The world of antivirus is already full. You are basically inviting all-knowing, all-knowing software on your device, trusting that it will keep the bad guys out and not abuse their own access in the process. On Android, that problem is compounded by dozens of apps that are not just ineffective-they're outright phony
That's the finding of newly published research by AV-Comparatives, a European company that, as its name suggests, tests antivirus products. In an overview of 250 antivirus apps found in the Google Play Store, only 80 demonstrated basic skills in their jobs by detecting 30 percent or more of the 2,000 malicious apps AV-Comparatives threw at them. The remainder either failed to meet that benchmark, often mistook benign apps for malware, or have been pulled from the Play Store altogether. "In the past we and others found malicious apps, non-working apps, so it's not really a surprise to find some bogus AV apps as well," says Peter Stelzhammer, COO of AV -Comparatives. "In the times of rogue AV software, you have to be aware of everything."

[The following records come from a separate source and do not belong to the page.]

import Summits.RiemannHypothesis.RiemannHypothesis.Theorems.WeilFormatCDataO109FrontData
import Summits.RiemannHypothesis.RiemannHypothesis.Theorems.S2FormatCE0
import Literature.NumberTheory.LFunctions.YoshidaWindowGramTailMSSines
import Literature.NumberTheory.LFunctions.YoshidaWindowGramMiddleJBox
import Literature.NumberTheory.LFunctions.YoshidaWindowGramTailJFactoredScaled
import Literature.NumberTheory.LFunctions.YoshidaWindowGramTailMSFactored
import Literature.NumberTheory.LFunctions.YoshidaWindowGramTailJDiagTight
import Summits.RiemannHypothesis.RiemannHypothesis.Theorems.FormatCPsdBands
import Summits.RiemannHypothesis.RiemannHypothesis.Theorems.WeilFormatCDiagShift
import Summits.RiemannHypothesis.RiemannHypothesis.Theorems.FormatCPsdSymmBands
import HarnessLib

/-!
# Format C kernel rung `O109` (a = 109/100, column-band layout): odd sector: Schur rows 297…298 (lower triangle) of `M − U₁ − U₂` enclosed by `DS` within `rho`·2^-310 (kernel certificates)

Window `a = 109/100`; prime powers in the window: 2, 3, 2^2, 5, 7, 2^3; prime constant A = 2358/1000 (`WeilFormatC.primeCoeff_form_ge_cells_1098`); evaluator parameters S = 2^320, Kpi 160, Kser 190, kred 8, Kexp 55, J 150; full table modes < 321; light column table modes < 2051; units 2^-310 (Schur entries), 2^-154 (column digits, width 157), 2^-148 (tail-factor digits, width 151), 2^-64 (reciprocal weights), 2^-40 (tail base); order-J tail J = 4, θ = 1/2048, η = 1/10 | 4/1.
Design row: sr-gb-rung-b B g22 hp odd λ-run = PARITY CELL 17 L-SIDE: a = 109/100 with SIX prime powers 2,3,4,5,7,8 (kmax 8; WeilFormatC.primeCoeff_form_ge_cells_1098, A = 2358/1000; 0.0086 below the (log 9)/2 resonance — the last full cell of this kit), μ = 2^-113 = 9.6e-35, odd 320/640/2048, kit precision S 2^320 / c 310 / Kpi 160 / Kser 190 / Kexp 55 / J 150 (A g23 hp levers), MS tail; probes (B g22): λ_min(DS) 8.15e-35 @ 109/100, 3.75e-34 @ 217/200 (Bo 320); see HOME(B)/CELL16-LSIDE-B-g22.md. Generated by sr-gb-rung-a prover A g22 with rh-explicit-weil-2 gen7's generator extended for the odd λ-run (--sector odd --mu-log2; HOME(A)/code-g22/gen7/gramgen7.py sha16 b22c17hp00000109) from `#eval` of the tree's `Encl` functions; every datum is re-verified by the kernel in the theorem files (`decide +kernel`). Helper data of the rh-explicit Weil-positivity programme (format C, K-CELL-2), RH-free. [cite: Yoshida1992HermitianForms, §5 (5.15)-(5.16) p. 301; §7 pp. 305–312]
-/

set_option linter.dupNamespace false
set_option exponentiation.threshold 1024
set_option maxRecDepth 200000

namespace Summit.RiemannHypothesis.RiemannHypothesis.Theorems.WeilFormatCData.O109CBOdd
open Literature.NumberTheory.LFunctions Literature.NumberTheory.LFunctions.Yoshida1992 Encl Literature.Analysis.ValidatedNumerics.NumericsMP
open Summit.RiemannHypothesis.RiemannHypothesis.Theorems.WeilFormatCData.O109

/-- kernel: Schur rows `[297, 299)` (columns `j ≤ i`). -/
theorem tS297 : checkSchurBandG (2 ^ 320) 310 O109CBOdd.rho O109.C O109.tab true 320 (subBoxCB (2 ^ 320) 157 320 154 64 O109CBOdd.ρc O109CBOdd.XP O109CBOdd.Pd O109CBOdd.v O109CBOdd.V 151 8 148 148 O109CBOdd.ρφ O109CBOdd.ρψ O109CBOdd.ΦP O109CBOdd.ΨP O109CBOdd.Pφ O109CBOdd.Pψ (fun i ↦ (dMidOBox (2 ^ 320) O109.C O109.F (tget O109.tab (i + 1)) 1 1024 320 4 O109.momO i).add (dgJoBoxT (2 ^ 320) O109.C O109.F (tget O109.tab (i + 1)) 40 1577326692700 320 2048 4 1 2048 i))) O109CBOdd.DS true 297 2 = true := by
  decide +kernel

end Summit.RiemannHypothesis.RiemannHypothesis.Theorems.WeilFormatCData.O109CBOdd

Failure comes in many different colors, of course. Some AV-Comparatives antivirus apps actually tested a decent job of blocking malicious apps, but introduced potential risks of their own. Several dozen products-all of which share a suspiciously similar user interface-relied on a "whitelist" approach, meaning that only specific named apps were allowed to run on the device. Think of it as a bouncer in a club with a very strict guest list;
The immediate ramification of this approach should be clear: An antivirus that relies on whitelisting will block lots of perfectly legitimate apps. In some cases, the AV-Comparatives study notes, the antivirus apps even forgot to whitelist themselves, creating an ouroboros of failure
"In times of rogue AV software, you will be aware of everything."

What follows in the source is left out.